I ALLOWED THE lamp to burn low, let the dark flood the kitchen. We sat in silence, exhausted, scared and a little bit drunk, and I needed a moment to process what I was being told. Stender quietly muttered to himself as he nodded off, the words indistinct; it sounded like a repeated apology, intoned under his breath, which dissolved into a soft, steady snore. Elbow on the table, one hand under his chin propped him up, his head lolling forward every now and then and threatening to drop face-first onto the hard wooden surface. I contemplated doing nothing, an angry part of me feeling he kind of deserved it, but decided I was being an asshole unnecessarily and went and got a ratty-looking cushion from the living room and placed it under him.
My own eyes felt heavy and gritty, but I couldn’t offer myself up to sleep, my head churning with too many thoughts. I stood by the window, my forehead against the cold glass, and listened to the world descending into chaos. As far removed as my house was, I could still hear the crack
le of gunfire and the muffled explosion of a building going up in flames deep in the heart of the capital. A Justice Department vehicle rumbled overhead, searchlights roving amongst the clouds, and I instinctively ducked behind the curtain. I didn’t know who was on the side of law and order any more, who was the enemy. Surely there had to be those within the Grand Hall that were opposing this coup; that were fighting this madness? Was what I was hearing the sounds of a resistance pushing back against the monsters that had taken root at the highest level? Or it being swept aside?
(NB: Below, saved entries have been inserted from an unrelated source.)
import Summits.BirchSwinnertonDyer.BirchSwinnertonDyer.Theorems.ManinLocalTwoThreeNotTrivialEisensteinModThree
import Literature.NumberTheory.EllipticCurves.SupersingularDensitySerreTraceProofs
import Literature.NumberTheory.EllipticCurves.CuspFormLFunctionLevelConductorProofs
import Literature.NumberTheory.EllipticCurves.NoConductorOne
import Literature.NumberTheory.GaloisRepresentations.IntegralGaloisActionProofs
import HarnessLib

/-!
# E-es-69♭ `NotTrivialEisensteinModThreeOfWitnessPrime` is a THEOREM: ONE good prime `ℓ ≡ 1 (mod 3)` with
# `a_ℓ(W) ≡ 1 (mod 3)` certifies hNT₃(3) — for EVERY `W`, reducible or not

Summit `BirchSwinnertonDyer`, route `ManinLocalTwoThree` (cell bsd-f2-manin), crux C3 `ManinPrimeToThreeAtNine`
(stmt-BirchSwinnertonDyer-22968).  es's law **E-es-69♭** `KatoCurve.NotTrivialEisensteinModThreeOfWitnessPrime`
(`…ManinAdditive.NotTrivialEisensteinLocalisationThree`, es g19 MEMO-es §32; «THEOREM-candidate; Dirichlet for the quadratic kernel
character»; it is the census test E43 `pair`) says: for `W[3]` REDUCIBLE, one good prime `ℓ ∤ 3N`, `ℓ ≡ 1 (mod 3)` with
`a_ℓ(W) ≡ 1 (mod 3)` gives hNT₃(3) (`NotTrivialEisensteinModThreeAt W 3`: for all finite `S` and all `M` a prime `r ∉ S`,
`r ≡ 1 (mod 3^M)`, with `a_r(W) ≢ r + 1 (mod 3)`).  It is PROVED here WITHOUT the reducibility hypothesis and without Dirichlet
characters, by the Chebotarev engine of the sibling file `ManinLocalTwoThreeNotTrivialEisensteinModThree` (E-es-40₃):

* §1 `mulVec_ne_of_trace_eq_one_of_det_eq_one` — over `𝔽₃` a `2 × 2` matrix with trace `1` and determinant `1` fixes no non-zero
  vector (`x² − x + 1` does not vanish at `1`; `decide` on residues).
* §2 `exists_prime_modEq_one_not_three_dvd_reductionPointCount_of_smul_ne` — the E-es-40₃ core with its only use of irreducibility
  (the existence of a `τ ∈ Γ_ℚ` fixed-point-free on `W[3]`) turned into the hypothesis: from such a `τ`, for every finite `S` and `M`,
  a good prime `ℓ ∉ S`, `ℓ ≠ 3`, `ℓ ≡ 1 (mod 3^{M+1})`, `3 ∤ #W̃(𝔽_ℓ)` (framed `det ρ̄₃ = χ̄₃` dichotomy `k ∈ {3^M, 2·3^M}`, Chebotarev in
  `ℚ(W[3^{M+1}])`; the proof text is the sibling's, which remains the `W[3]`-irreducible special case).
* §3 `notTrivialEisensteinModThreeAt_of_witnessPrime` — a good prime `ℓ ≠ 3`, `ℓ ≡ 1 (mod 3)`, `a_ℓ(W) ≡ 1 (mod 3)` supplies the
  `τ`: an arithmetic Frobenius `φ_ℓ` (`exists_isArithFrobAt_of_mem_primesAbove_holds`) has trace `a_ℓ ≡ 1` on `W[3]`
  (`trace_galoisRepTorsion_frobenius_eq`, Serre 1981 (238)) and determinant `χ̄₃(φ_ℓ) = 1` (`φ_ℓ ζ₃ = ζ₃^ℓ = ζ₃`), hence is
  fixed-point-free (§1).
* §4 **`notTrivialEisensteinModThreeOfWitnessPrime_holds : NotTrivialEisensteinModThreeOfWitnessPrime`** (any model: pass to a
  global minimal model, `LFunction_smul`; `ℓ ∤ N ⟹` good at `ℓ` by `IsNewformOf.dvd_level_iff_dvd_conductorNorm` and
  `hasGoodReductionAtPrime_of_not_dvd_conductorNorm'`).

Axioms `propext`, `Classical.choice`, `Quot.sound`; no new definitions.  Nothing about BSD or Manin's conjecture is proved here
(E-es-69/69♮/69♯ and C3 stay OPEN).  References: J. Tate, GCFT (Cassels–Fröhlich 1967) §2.4; J.-P. Serre, Invent. Math. 15
(1972) §5.2; J.-P. Serre, Publ. Math. IHÉS 54 (1981) §8 (238); J. H. Silverman, *AEC* VII.3.1; HOME/MEMO-es.md §32 (E-es-69♭).
-/

set_option autoImplicit false
set_option linter.dupNamespace false

noncomputable section

open scoped Classical Matrix

open NumberField IsDedekindDomain Field WeierstrassCurve
  Literature.NumberTheory.EllipticCurves Literature.NumberTheory.EllipticCurves.ModularForms
  Literature.NumberTheory.GaloisRepresentations
  Summit.BirchSwinnertonDyer.Rank1Residual.ManinAdditive
  Summit.BirchSwinnertonDyer.Rank1Residual.ManinAdditive.KatoCurve

namespace Summit.BirchSwinnertonDyer.BirchSwinnertonDyer.Theorems.ManinLocalTwoThree
set_option maxHeartbeats 800000 in
/-- The integrand of the Leray functional,
`⟪V, ΔΦ⟫ + ⟪V, Φ⟫ + ½⟪V, DΦ(w) w⟫ + ⟪V, DΦ(w)(V w)⟫`, is integrable for `V ∈ L²_{loc}` and a
spatial test field `Φ`. [folklore] -/
theorem integrable_lerayFunctional_integrand
    (hΦ : FunctionSpaces.IsTestFunctionOn (⊤ : Opens (EuclideanSpace ℝ (Fin 3))) Φ)
    (hV : AEStronglyMeasurable V volume)
    (hV2 : ∀ R : ℝ, 0 < R → MemLp V 2 (volume.restrict (ball 0 R))) :
    Integrable (fun w => ⟪V w, (Δ Φ) w⟫ + ⟪V w, Φ w⟫ + 1 / 2 * ⟪V w, fderiv ℝ Φ w w⟫ +
      ⟪V w, fderiv ℝ Φ w (V w)⟫) volume := by
  have hΦ2 : ContDiff ℝ 2 Φ := hΦ.contDiff.of_le (by norm_cast)
  have hΦ1 : ContDiff ℝ 1 Φ := hΦ.contDiff.of_le (by norm_cast)
  obtain ⟨R, hR0, hR⟩ : ∃ R, 0 < R ∧ tsupport Φ ⊆ ball (0 : EuclideanSpace ℝ (Fin 3)) R :=
    hΦ.hasCompactSupport.isBounded.subset_ball_lt 0 0
  obtain ⟨K₀, hK₀⟩ : ∃ K, ∀ x, ‖Φ x‖ ≤ K :=
    hΦ.contDiff.continuous.bounded_above_of_compact_support hΦ.hasCompactSupport
  have hDc : Continuous (fderiv ℝ Φ) := hΦ1.continuous_fderiv one_ne_zero
  have hDcs : HasCompactSupport (fderiv ℝ Φ) := hΦ.hasCompactSupport.fderiv (𝕜 := ℝ)
  obtain ⟨K₁, hK₁⟩ : ∃ K, ∀ x, ‖fderiv ℝ Φ x‖ ≤ K := hDc.bounded_above_of_compact_support hDcs
  have hLc : Continuous (Δ Φ) := continuous_laplacian hΦ2
  have hLcs : HasCompactSupport (Δ Φ) :=
    HasCompactSupport.intro hΦ.hasCompactSupport fun x hx => laplacian_eq_zero_of_notMem_tsupport hx
  obtain ⟨K₂, hK₂⟩ : ∃ K, ∀ x, ‖(Δ Φ) x‖ ≤ K := hLc.bounded_above_of_compact_support hLcs
  have hΦ0 : ∀ x, x ∉ ball (0 : EuclideanSpace ℝ (Fin 3)) R → Φ x = 0 := fun x hx =>
    image_eq_zero_of_notMem_tsupport fun h => hx (hR h)
  have hD0 : ∀ x, x ∉ ball (0 : EuclideanSpace ℝ (Fin 3)) R → fderiv ℝ Φ x = 0 := fun x hx => by
    have h0 : Φ =ᶠ[𝓝 x] fun _ => 0 := notMem_tsupport_iff_eventuallyEq.1 fun h => hx (hR h)
    rw [h0.fderiv_eq, fderiv_fun_const, Pi.zero_apply]
  have hL0 : ∀ x, x ∉ ball (0 : EuclideanSpace ℝ (Fin 3)) R → (Δ Φ) x = 0 := fun x hx =>
    laplacian_eq_zero_of_notMem_tsupport fun h => hx (hR h)
  have happ : Continuous fun p : (EuclideanSpace ℝ (Fin 3) →L[ℝ] EuclideanSpace ℝ (Fin 3)) ×
      EuclideanSpace ℝ (Fin 3) => p.1 p.2 :=
    (isBoundedBilinearMap_apply (𝕜 := ℝ) (E := EuclideanSpace ℝ (Fin 3))
      (F := EuclideanSpace ℝ (Fin 3))).continuous
  -- measurability
  have hm1 : AEStronglyMeasurable (fun w => ⟪V w, (Δ Φ) w⟫) volume :=
    hV.inner hLc.aestronglyMeasurable
  have hm2 : AEStronglyMeasurable (fun w => ⟪V w, Φ w⟫) volume :=
    hV.inner hΦ.contDiff.continuous.aestronglyMeasurable
  have hm3' : AEStronglyMeasurable (fun w => fderiv ℝ Φ w w) volume :=
    (happ.comp (hDc.prodMk continuous_id)).aestronglyMeasurable
  have hm3 : AEStronglyMeasurable (fun w => 1 / 2 * ⟪V w, fderiv ℝ Φ w w⟫) volume :=
    (hV.inner hm3').const_mul _
  have hm4' : AEStronglyMeasurable (fun w => fderiv ℝ Φ w (V w)) volume :=
    happ.comp_aestronglyMeasurable (hDc.aestronglyMeasurable.prodMk hV)
  have hm4 : AEStronglyMeasurable (fun w => ⟪V w, fderiv ℝ Φ w (V w)⟫) volume := hV.inner hm4'
  -- the bound on the ball
  have hK0' : 0 ≤ K₀ := (norm_nonneg _).trans (hK₀ 0)
  have hK1' : 0 ≤ K₁ := (norm_nonneg _).trans (hK₁ 0)
  have hK2' : 0 ≤ K₂ := (norm_nonneg _).trans (hK₂ 0)
  have hb : ∀ x ∈ ball (0 : EuclideanSpace ℝ (Fin 3)) R,
      ‖⟪V x, (Δ Φ) x⟫ + ⟪V x, Φ x⟫ + 1 / 2 * ⟪V x, fderiv ℝ Φ x x⟫ + ⟪V x, fderiv ℝ Φ x (V x)⟫‖ ≤
        (K₂ + K₀ + 1 / 2 * (K₁ * R) + K₁) * (‖V x‖ + ‖V x‖ ^ 2) := by
    intro x hx
    have hxR : ‖x‖ ≤ R := (mem_ball_zero_iff.1 hx).le
    rw [Real.norm_eq_abs]
    have e1 : |⟪V x, (Δ Φ) x⟫| ≤ ‖V x‖ * K₂ :=
      (abs_real_inner_le_norm _ _).trans (mul_le_mul_of_nonneg_left (hK₂ x) (norm_nonneg _))
    have e2 : |⟪V x, Φ x⟫| ≤ ‖V x‖ * K₀ :=
      (abs_real_inner_le_norm _ _).trans (mul_le_mul_of_nonneg_left (hK₀ x) (norm_nonneg _))
    have e3' : ‖fderiv ℝ Φ x x‖ ≤ K₁ * R :=
      ((fderiv ℝ Φ x).le_opNorm x).trans (mul_le_mul (hK₁ x) hxR (norm_nonneg _) hK1')
    have e3 : |⟪V x, fderiv ℝ Φ x x⟫| ≤ ‖V x‖ * (K₁ * R) :=
      (abs_real_inner_le_norm _ _).trans (mul_le_mul_of_nonneg_left e3' (norm_nonneg _))
    have e4' : ‖fderiv ℝ Φ x (V x)‖ ≤ K₁ * ‖V x‖ :=
      ((fderiv ℝ Φ x).le_opNorm (V x)).trans (mul_le_mul_of_nonneg_right (hK₁ x) (norm_nonneg _))
    have e4 : |⟪V x, fderiv ℝ Φ x (V x)⟫| ≤ ‖V x‖ * (K₁ * ‖V x‖) :=
      (abs_real_inner_le_norm _ _).trans (mul_le_mul_of_nonneg_left e4' (norm_nonneg _))
    have e3'' : |1 / 2 * ⟪V x, fderiv ℝ Φ x x⟫| ≤ 1 / 2 * (‖V x‖ * (K₁ * R)) := by
      rw [abs_mul, abs_of_pos (by norm_num : (0 : ℝ) < 1 / 2)]
      exact mul_le_mul_of_nonneg_left e3 (by norm_num)
    have hsum := abs_add_le (⟪V x, (Δ Φ) x⟫ + ⟪V x, Φ x⟫ + 1 / 2 * ⟪V x, fderiv ℝ Φ x x⟫)
      ⟪V x, fderiv ℝ Φ x (V x)⟫
    have hsum2 := abs_add_le (⟪V x, (Δ Φ) x⟫ + ⟪V x, Φ x⟫) (1 / 2 * ⟪V x, fderiv ℝ Φ x x⟫)
    have hsum3 := abs_add_le ⟪V x, (Δ Φ) x⟫ ⟪V x, Φ x⟫
    nlinarith [norm_nonneg (V x), sq_nonneg ‖V x‖, mul_nonneg hK1' hR0.le]
  refine integrable_of_bound_of_memLp_ball (((hm1.add hm2).add hm3).add hm4) ?_ (hV2 R hR0) hb
  intro x hx
  simp only [hΦ0 x hx, hD0 x hx, hL0 x hx, inner_zero_right, _root_.zero_apply,
    mul_zero, add_zero]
Ironic, I thought, that I should be caring about who the good guys were any more, when my own relationship with the Judges had always decidedly been one of supreme ambivalence. Economics generally drove my sense of morality rather than any abiding belief in right and wrong. I wished it was otherwise, but a distinct lack of folding has always been my primary motivator, not the greater good. I liked to think I wasn’t malicious or overtly criminal, just had a flexible approach to the law, especially if I could benefit financially. And now… now it felt disconcerting to have the Judges’ authority upended, like the centre of gravity had shifted. Who was coming to anyone’s aid? Were we on our own, left to fend for ourselves as everything collapsed into anarchy? Someone like the Bushman would no doubt be revelling in the power vacuum that this was creating, and the opportunities complete social breakdown would offer for exploitation. He was probably already planning what deals he could make with the new regime, one that was a bit more lax on the whole justice/punishment side of things. Having seen its foot soldiers first-hand, I sincerely hoped he’d underestimated the true nature of whatever was in the process of overthrowing the Grand Hall, and was about to discover that there’s always a bigger predator. Fucker deserved to be eaten alive.